Try it = Of all the lines below, output only those starting at the one with "α₁ ^ 2))) := by" and ending at the one with "have h := Finset.sum_le_card_nsmul Ω (fun x => ∑", both ends included, exactly as written.

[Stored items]
[Start of section]

/-- **THE CUBE THEOREM (K-datum from printed-type sup regularity, one cube).**  If `V` is `U(N)`-valued and admits on
the fat cube `box (R+M+2) y` a local exponential gauge with sup radii `α₀, α₁ ≤ 1/8` and `α₂` (`ExpGauge`), then
`gradFluxSq V (box R y) ≤ #box (R+M+2) y · kBox d N M α₀ α₁ α₂`, i.e.
`‖∇_V F‖²_{ℓ²(box R y)} ≤ #(fat cube)·d·#Plane·[16dN((d+1)α₂² + d(6d+1)α₁²/M²) + 2kRem(α₀,α₁)²]` —
the mixed second differences through the discrete Caccioppoli inequality (`latticeH2_matrix`), everything else
through the pointwise expansion; no constant depends on `R`, `y` or `V`. [folklore] -/
theorem gradFluxSq_box_le [Nonempty n] {V : Site d → Fin d → (Matrix n n ℂ)ˣ} (hV : IsUnitaryCfg V) {y : Site d} {R M : ℕ}
    (hM : 1 ≤ M) {α₀ α₁ α₂ : ℝ} (hα₀ : 0 ≤ α₀) (hα₁ : 0 ≤ α₁) (hα₀' : α₀ ≤ 1 / 8) (hα₁' : α₁ ≤ 1 / 8)
    (hG : ExpGauge d V y (R + M + 2) α₀ α₁ α₂) :
    gradFluxSq V (box R y) ≤ ((box (R + M + 2) y).card : ℝ) * kBox d (Fintype.card n) M α₀ α₁ α₂ := by
  obtain ⟨u, a, hu, he, h0, h1, h2⟩ := hG
  set Ω := box (R + M + 2) y with hΩ
  set P : ℝ := ((Fintype.card (T4AveragingDeficitWall.Plane d) : ℕ) : ℝ) with hP
  have hk0 := kRem_nonneg' hα₀ hα₁
  have hcard : ((box R y).card : ℝ) ≤ Ω.card := by
    exact_mod_cast Finset.card_le_card (box_mono (by omega) y)
  -- pointwise, summed over directions and planes
  have hpt : ∀ x ∈ box R y, ∑ κ : Fin d, ∑ π : T4AveragingDeficitWall.Plane d, ‖covGrad V (flux V) x κ π‖ ^ 2
      ≤ d * P * (8 * hess a x + 2 * kRem α₀ α₁ ^ 2) := by
    intro x hx
    calc ∑ κ : Fin d, ∑ π : T4AveragingDeficitWall.Plane d, ‖covGrad V (flux V) x κ π‖ ^ 2
        ≤ ∑ _κ : Fin d, ∑ _π : T4AveragingDeficitWall.Plane d, (8 * hess a x + 2 * kRem α₀ α₁ ^ 2) :=
          Finset.sum_le_sum fun κ _ => Finset.sum_le_sum fun π _ =>
            sq_covGrad_le hV (K := R + M + 2) (by omega) hα₀ hα₁ hα₀' hα₁' hu he h0 h1 hx κ π
      _ = d * P * (8 * hess a x + 2 * kRem α₀ α₁ ^ 2) := by
          rw [Finset.sum_const, Finset.sum_const, Finset.card_univ, Finset.card_univ, Fintype.card_fin, hP]
          simp only [nsmul_eq_mul]
          ring
  -- the Caccioppoli step for each component of the potential, then the sup bounds on the fat cube
  have hH : ∑ x ∈ box R y, hess a x
      ≤ d * (Fintype.card n * (2 * (d + 1) * (Ω.card * α₂ ^ 2)
        + 2 * (6 * d + 1) / (M : ℝ) ^ 2 * (Ω.card * (d * α₁ ^ 2)))) := by
    unfold hess
    rw [Finset.sum_comm]
    have per : ∀ τ : Fin d, ∑ x ∈ box R y, ∑ i, ∑ j, ‖fd i (fd j (fun w => a w τ)) x‖ ^ 2
        ≤ Fintype.card n * (2 * (d + 1) * (Ω.card * α₂ ^ 2)
          + 2 * (6 * d + 1) / (M : ℝ) ^ 2 * (Ω.card * (d * α₁ ^ 2))) := by
      intro τ
      refine (latticeH2_matrix (fun w => a w τ) y R M hM).trans ?_
      have hlap : ∑ x ∈ Ω, ‖lap (fun w => a w τ) x‖ ^ 2 ≤ Ω.card * α₂ ^ 2 := by
        have h := Finset.sum_le_card_nsmul Ω (fun x => ‖lap (fun w => a w τ) x‖ ^ 2) (α₂ ^ 2)
          fun x hx => pow_le_pow_left₀ (norm_nonneg _) (h2 x τ hx) 2
        rwa [nsmul_eq_mul] at h
      have hfd : ∑ x ∈ Ω, ∑ i, ‖fd i (fun w => a w τ) x‖ ^ 2 ≤ Ω.card * (d * α₁ ^ 2) := by
        have h := Finset.sum_le_card_nsmul Ω (fun x => ∑ i, ‖fd i (fun w => a w τ) x‖ ^ 2) (d * α₁ ^ 2)
          fun x hx => by
            have h' := Finset.sum_le_card_nsmul Finset.univ (fun i => ‖fd i (fun w => a w τ) x‖ ^ 2) (α₁ ^ 2)
              fun i _ => pow_le_pow_left₀ (norm_nonneg _) (h1 x τ i hx) 2
            rwa [Finset.card_univ, Fintype.card_fin, nsmul_eq_mul] at h'
        rwa [nsmul_eq_mul] at h
      have hc1 : (0 : ℝ) ≤ 2 * (d + 1) := by positivity
      have hc2 : (0 : ℝ) ≤ 2 * (6 * d + 1) / (M : ℝ) ^ 2 := by positivity
      exact mul_le_mul_of_nonneg_left (add_le_add (mul_le_mul_of_nonneg_left hlap hc1)
        (mul_le_mul_of_nonneg_left hfd hc2)) (Nat.cast_nonneg _)
    have h := Finset.sum_le_sum fun τ (_ : τ ∈ (Finset.univ : Finset (Fin d))) => per τ
    rwa [Finset.sum_const, Finset.card_univ, Fintype.card_fin, nsmul_eq_mul] at h
  -- assemble
  unfold gradFluxSq
  have hP0 : 0 ≤ P := by rw [hP]; exact Nat.cast_nonneg _
  have hd0 : (0 : ℝ) ≤ d := Nat.cast_nonneg _
  calc ∑ x ∈ box R y, ∑ κ : Fin d, ∑ π : T4AveragingDeficitWall.Plane d, ‖covGrad V (flux V) x κ π‖ ^ 2
      ≤ ∑ x ∈ box R y, d * P * (8 * hess a x + 2 * kRem α₀ α₁ ^ 2) := Finset.sum_le_sum hpt
    _ = d * P * (8 * ∑ x ∈ box R y, hess a x + 2 * ((box R y).card * kRem α₀ α₁ ^ 2)) := by
        rw [← Finset.mul_sum, Finset.sum_add_distrib, ← Finset.mul_sum, Finset.sum_const, nsmul_eq_mul]
        ring
    _ ≤ d * P * (8 * (d * (Fintype.card n * (2 * (d + 1) * (Ω.card * α₂ ^ 2)
          + 2 * (6 * d + 1) / (M : ℝ) ^ 2 * (Ω.card * (d * α₁ ^ 2))))) + 2 * (Ω.card * kRem α₀ α₁ ^ 2)) := by
        gcongr
    _ = (Ω.card : ℝ) * kBox d (Fintype.card n) M α₀ α₁ α₂ := by
        rw [kBox, ← hP]
        ring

[End of section]

Response to this task =
          + 2 * (6 * d + 1) / (M : ℝ) ^ 2 * (Ω.card * (d * α₁ ^ 2))) := by
      intro τ
      refine (latticeH2_matrix (fun w => a w τ) y R M hM).trans ?_
      have hlap : ∑ x ∈ Ω, ‖lap (fun w => a w τ) x‖ ^ 2 ≤ Ω.card * α₂ ^ 2 := by
        have h := Finset.sum_le_card_nsmul Ω (fun x => ‖lap (fun w => a w τ) x‖ ^ 2) (α₂ ^ 2)
          fun x hx => pow_le_pow_left₀ (norm_nonneg _) (h2 x τ hx) 2
        rwa [nsmul_eq_mul] at h
      have hfd : ∑ x ∈ Ω, ∑ i, ‖fd i (fun w => a w τ) x‖ ^ 2 ≤ Ω.card * (d * α₁ ^ 2) := by
        have h := Finset.sum_le_card_nsmul Ω (fun x => ∑ i, ‖fd i (fun w => a w τ) x‖ ^ 2) (d * α₁ ^ 2)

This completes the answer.